On this day he shows how close he is. Our first game was against two well-muscled black guys who checked us out and agreed reluctantly to a two-on-two. The action is fast and physical. I'm tiring now, letting Matt start the play while I set up low, leaning hard against my man and mostly, when I get the ball, looking for Matt cutting to the hoop. I find him with some workmanlike passes, and that's when our opponents start getting impressed. Matt darts into the contact, waits for the double, and dishes behind his ear to his stumbling father for the bunny. Or he takes the pressure, lifts it away with a fake or a spin and drops a soft banker through the tangle of hunting arms and hands. He doesn't high-five or holler, just goes back to the top of the key for the start of the next point. His man starts muttering "nice shot" or "nice pass" or just "damn." The game is close but we win, barely hanging on. My legs quit on me in the heat, and my man is up and over, time and again, but too late. Matt admonishes me for letting up, but is careful to do it gently. After all, he knew me when I was a wolf on the court.

"You guys gotta play together a lot," says Matt's man in the next game. Two white guys—big but can't play. Fifteen-six, history. No rematch.

Next game, three-on-three.
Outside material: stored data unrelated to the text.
/-- **THE LINEAGE FACTS (L1)–(L3).**  Along a δ-balanced TAME (`(s : L) ≠ 0`) tail whose directrix is transverse to the
free letter at every stage (`transversal`), the transported lineage `h_n` is a max-contact element of `G_n`, vanishes at
the point, has linear part `μ_n ℓ_n` with `μ_n ≠ 0`, and `coeff_{y_{f_n}} h_n ≠ 0`. [new] -/
theorem lineage_facts {q : ℕ} {s₀ : State (Fin 3) L} (hroot : TightDefectClasses.IsRoot q s₀)
    (W : TightDefectClasses.ForcedWalk q s₀) (N s : ℕ) (hs : s ≠ 0) (hsL : (s : L) ≠ 0)
    (hshade : ∀ t, N ≤ t → (W.st t).shade = (s : ℕ∞))
    (hbig : ∀ t, N ≤ t → ordZero (W.st t).F ≠ (q : ℕ∞))
    (hbal : ∀ t, N ≤ t → (W.st t).r.degree + 2 * s = 2 * q ∧
      ∃ x, (W.st t).r x = 0 ∧ ∀ y, y ≠ x → (W.st t).r y + s = q)
    (hGs : ∀ n, ordZero (NearCut.companion W N s n) = (s : ℕ∞))
    (c : ℕ → L) (ℓ : ℕ → MvPolynomial (Fin 3) L) (hc : ∀ n, c n ≠ 0) (hℓ1 : ∀ n, (ℓ n).IsHomogeneous 1)
    (hin : ∀ n, homogeneousComponent s (NearCut.companion W N s n) = C (c n) * ℓ n ^ s)
    (f : ℕ → Fin 3) (hf : ∀ n, (W.st (N + n)).r (f n) = 0)
    (htrans : ∀ n, coeff (Finsupp.single (f n) 1) (ℓ n) ≠ 0) :
    ∀ n, lineage W N s (f 0) n ∈ hasseSpan (s - 1) (NearCut.companion W N s n) ∧
      constantCoeff (lineage W N s (f 0) n) = 0 ∧
      coeff (Finsupp.single (f n) 1) (lineage W N s (f 0) n) ≠ 0 ∧
      ∃ μ : L, μ ≠ 0 ∧ ∀ i, coeff (Finsupp.single i 1) (lineage W N s (f 0) n) = μ * coeff (Finsupp.single i 1) (ℓ n) := by
  classical
  have hs1 : 1 ≤ s := Nat.pos_of_ne_zero hs
  have hsq : s < q := NearCut.lt_of_balanced hroot W N s (hshade N le_rfl) (hbig N le_rfl) (hbal N le_rfl).1
  have hδ : q - s ≠ 0 := by omega
  have hanat : ∀ m, ∃ k o : Fin 3, k ≠ W.j (N + m) ∧ o ≠ W.j (N + m) ∧ o ≠ k ∧
      (∀ i, i = W.j (N + m) ∨ i = k ∨ i = o) ∧
      (W.st (N + m)).r k = q - s ∧ W.b (N + m) k = 0 ∧ (W.st (N + m + 1)).r k = q - s ∧
      (W.st (N + m + 1)).r (W.j (N + m)) = q - s ∧ (W.st (N + m + 1)).r o = 0 ∧
      (∀ i, i ≠ o → W.b (N + m) i = 0) ∧
      (((W.st (N + m)).r (W.j (N + m)) = q - s ∧ (W.st (N + m)).r o = 0) ∨
       ((W.st (N + m)).r (W.j (N + m)) = 0 ∧ (W.st (N + m)).r o = q - s ∧ W.b (N + m) o ≠ 0)) := fun m =>
    move_anatomy hroot W (N + m) s (hshade _ (by omega)) (hbig _ (by omega)) (hbal _ (by omega))
      (hbal _ (by omega))
  have hG0 : ∀ n, constantCoeff (NearCut.companion W N s n) = 0 := fun n => by
    rw [constantCoeff_eq]
    apply coeff_eq_zero_of_degree_lt_ordZero
    rw [hGs n, map_zero]
    exact_mod_cast Nat.pos_of_ne_zero hs
  have hGle : ∀ n, (s : ℕ∞) ≤ ordZero (NearCut.companion W N s n) := fun n => (hGs n).ge
  have hmem : ∀ n, lineage W N s (f 0) n ∈ hasseSpan (s - 1) (NearCut.companion W N s n) :=
    lineage_mem_hasseSpan hs1 (fun n => NearCut.companion W N s n) (lineage W N s (f 0)) (fun n => W.j (N + n))
      (fun n => W.b (N + n)) hGle (fun n => NearCut.companion_succ W N s n)
      (hasseDeriv_mem_hasseSpan (by rw [Finsupp.degree_single]) _) (fun n => rfl)
  have htan : ∀ n, constantCoeff (lineage W N s (f 0) n) = 0 ∧
      ∃ μ : L, ∀ i, coeff (Finsupp.single i 1) (lineage W N s (f 0) n) = μ * coeff (Finsupp.single i 1) (ℓ n) :=
    fun n => lineage_tangent hs1 (hℓ1 n) (hGle n) (hin n) (hmem n)
  have hcoef : ∀ n, coeff (Finsupp.single (f n) 1) (lineage W N s (f 0) n) ≠ 0 := by
    intro n
    induction n with
    | zero => exact coeff_single_hasseDeriv_ne_zero (f 0) hs1 (hℓ1 0) (hin 0) hsL (hc 0) (htrans 0)
    | succ n ih =>
      obtain ⟨k, o, hkj, hoj, hok, hcases, hrk, hbk, hrk', hrj', hro', hb, hdich⟩ := hanat n
      have hfo : f (n + 1) = o := by
        rcases hcases (f (n + 1)) with h | h | h
        · exfalso; have h' : (W.st (N + n + 1)).r (f (n + 1)) = 0 := hf (n + 1)
          rw [h, hrj'] at h'; exact hδ h'
        · exfalso; have h' : (W.st (N + n + 1)).r (f (n + 1)) = 0 := hf (n + 1)
          rw [h, hrk'] at h'; exact hδ h'
        · exact h
      have hpers : coeff (Finsupp.single (f (n + 1)) 1) (lineage W N s (f 0) (n + 1)) =
          coeff (Finsupp.single (f (n + 1)) 1) (lineage W N s (f 0) n) := by
        rw [lineage_succ]
        exact coeff_single_translate_chartTransform_one (by rw [hfo]; exact hoj) (W.onExc (N + n))
          (one_le_ordZero_of_mem_hasseSpan hs1 (hGle n) (hmem n))
      rw [hpers, hfo]
      obtain ⟨-, μ, hμ⟩ := htan n
      have hμ0 : μ ≠ 0 := by
        intro h; apply ih; rw [hμ, h, zero_mul]
      rw [hμ]
      refine mul_ne_zero hμ0 ?_
      rcases hdich with ⟨hrj, hro⟩ | ⟨hrj, hro, hbo⟩
      · have hfn : f n = o := by
          rcases hcases (f n) with h | h | h
          · exfalso; have h' := hf n; rw [h, hrj] at h'; exact hδ h'
          · exfalso; have h' := hf n; rw [h, hrk] at h'; exact hδ h'
          · exact h
        rw [← hfn]; exact htrans n
      · have hfn : f n = W.j (N + n) := by
          rcases hcases (f n) with h | h | h
          · exact h
          · exfalso; have h' := hf n; rw [h, hrk] at h'; exact hδ h'
          · exfalso; have h' := hf n; rw [h, hro] at h'; exact hδ h'
        have hnear := nearness_sum (W.j (N + n)) (W.onExc (N + n)) hs (hc n) (hℓ1 n) (hGle n) (hin n)
          (by rw [← NearCut.companion_succ]; exact hG0 (n + 1))
        rw [sum_eq_of_three hkj hoj hok hcases, Function.update_self, Function.update_of_ne hkj,
          Function.update_of_ne hoj, hbk, mul_one, mul_zero, add_zero] at hnear
        intro hαo
        rw [hαo, zero_mul, add_zero, ← hfn] at hnear
        exact htrans n hnear
  intro n
  refine ⟨hmem n, (htan n).1, hcoef n, ?_⟩
  obtain ⟨-, μ, hμ⟩ := htan n
  exact ⟨μ, fun h => hcoef n (by rw [hμ, h, zero_mul]), hμ⟩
Actually, it will be three games. This is the good one. Everybody can play, but Matt, the only kid, is the horse. He has a stretch when he can't be stopped. Bink, bink, bink. He's scoring over a guy 6'4" and flashing for the ball to do it again. When the streak runs dry and he clangs a few, he begins looking for the pass and finds me and our other teammate a few easy hoops. For the third game of the set, someone on the other team says, "Let's switch, we'll take the kid." We agree. Most of the time Matt's guarded by someone else, but several times I have to take him on the switch. I check him a couple of times, but he leaves me flat-footed or zooms around me, winning our segment of the battle.

Our work schedules keep us from playing together as much as we would like. Matt goes down to Gansevoort Street every day anyway, and his own game will develop or stall whether I'm there or not. The regulars know him, and he doesn't sit on the sidelines.

It's funny, being a young father to a strapping teenaged son. For a few years, with Matt so near his game and me just past mine, we shared something close to our best game. No longer. Now there's nothing on the court I can teach him.

I reach for his Coke, take another swig and say, "You see my block on that guy? Surprised the hell out of him!"

Matt laughs. "Oh, yeah, that was awesome, Dad." He pauses then, looking at me, his laugh now a conspiratorial smile. "No, really, Dad. It was a good block."

I reach behind me, grabbing for the fence post to help pull myself up. "What're you going to do this afternoon?" I ask.

Matt springs lightly to his feet. I'm sure he doesn't do it on purpose.

"I don't know, Dad. You've gotta go to work now? Maybe I'll go back to the court, for a while. I played lousy that last game. Couldn't throw it in the ocean. And I know I could take that guy!"

He smiles and turns, bouncing the ball around his back and through his legs, heading for the court. Then he stops, looks back at me as though he has remembered something, and raises his can of Coke.

"You want the rest of this? I've had enough."